Supplied entries:
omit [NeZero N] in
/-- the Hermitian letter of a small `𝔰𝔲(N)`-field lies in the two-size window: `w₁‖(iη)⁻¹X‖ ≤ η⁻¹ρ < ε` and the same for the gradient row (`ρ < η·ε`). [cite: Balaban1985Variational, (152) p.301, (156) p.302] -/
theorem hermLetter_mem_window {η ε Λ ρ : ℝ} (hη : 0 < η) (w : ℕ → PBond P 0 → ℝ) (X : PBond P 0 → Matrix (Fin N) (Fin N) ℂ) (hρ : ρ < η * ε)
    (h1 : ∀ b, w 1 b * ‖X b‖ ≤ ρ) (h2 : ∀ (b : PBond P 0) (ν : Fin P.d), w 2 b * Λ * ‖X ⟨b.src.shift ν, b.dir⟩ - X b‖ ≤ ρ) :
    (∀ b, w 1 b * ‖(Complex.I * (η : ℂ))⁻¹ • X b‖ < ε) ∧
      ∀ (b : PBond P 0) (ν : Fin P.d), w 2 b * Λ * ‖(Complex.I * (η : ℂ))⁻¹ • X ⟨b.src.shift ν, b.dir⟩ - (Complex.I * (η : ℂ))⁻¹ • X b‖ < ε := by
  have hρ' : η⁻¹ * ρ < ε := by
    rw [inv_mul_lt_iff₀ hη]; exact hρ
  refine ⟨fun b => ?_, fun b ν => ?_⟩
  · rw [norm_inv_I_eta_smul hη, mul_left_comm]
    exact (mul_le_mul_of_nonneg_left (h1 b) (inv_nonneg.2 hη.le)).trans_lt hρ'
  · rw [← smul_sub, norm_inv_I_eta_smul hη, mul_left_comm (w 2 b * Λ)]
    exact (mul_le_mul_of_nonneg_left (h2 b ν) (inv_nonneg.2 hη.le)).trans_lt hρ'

Task directions: Set down all the data exactly as given.

Response below:
omit [NeZero N] in
/-- the Hermitian letter of a small `𝔰𝔲(N)`-field lies in the two-size window: `w₁‖(iη)⁻¹X‖ ≤ η⁻¹ρ < ε` and the same for the gradient row (`ρ < η·ε`). [cite: Balaban1985Variational, (152) p.301, (156) p.302] -/
theorem hermLetter_mem_window {η ε Λ ρ : ℝ} (hη : 0 < η) (w : ℕ → PBond P 0 → ℝ) (X : PBond P 0 → Matrix (Fin N) (Fin N) ℂ) (hρ : ρ < η * ε)
    (h1 : ∀ b, w 1 b * ‖X b‖ ≤ ρ) (h2 : ∀ (b : PBond P 0) (ν : Fin P.d), w 2 b * Λ * ‖X ⟨b.src.shift ν, b.dir⟩ - X b‖ ≤ ρ) :
    (∀ b, w 1 b * ‖(Complex.I * (η : ℂ))⁻¹ • X b‖ < ε) ∧
      ∀ (b : PBond P 0) (ν : Fin P.d), w 2 b * Λ * ‖(Complex.I * (η : ℂ))⁻¹ • X ⟨b.src.shift ν, b.dir⟩ - (Complex.I * (η : ℂ))⁻¹ • X b‖ < ε := by
  have hρ' : η⁻¹ * ρ < ε := by
    rw [inv_mul_lt_iff₀ hη]; exact hρ
  refine ⟨fun b => ?_, fun b ν => ?_⟩
  · rw [norm_inv_I_eta_smul hη, mul_left_comm]
    exact (mul_le_mul_of_nonneg_left (h1 b) (inv_nonneg.2 hη.le)).trans_lt hρ'
  · rw [← smul_sub, norm_inv_I_eta_smul hη, mul_left_comm (w 2 b * Λ)]
    exact (mul_le_mul_of_nonneg_left (h2 b ν) (inv_nonneg.2 hη.le)).trans_lt hρ'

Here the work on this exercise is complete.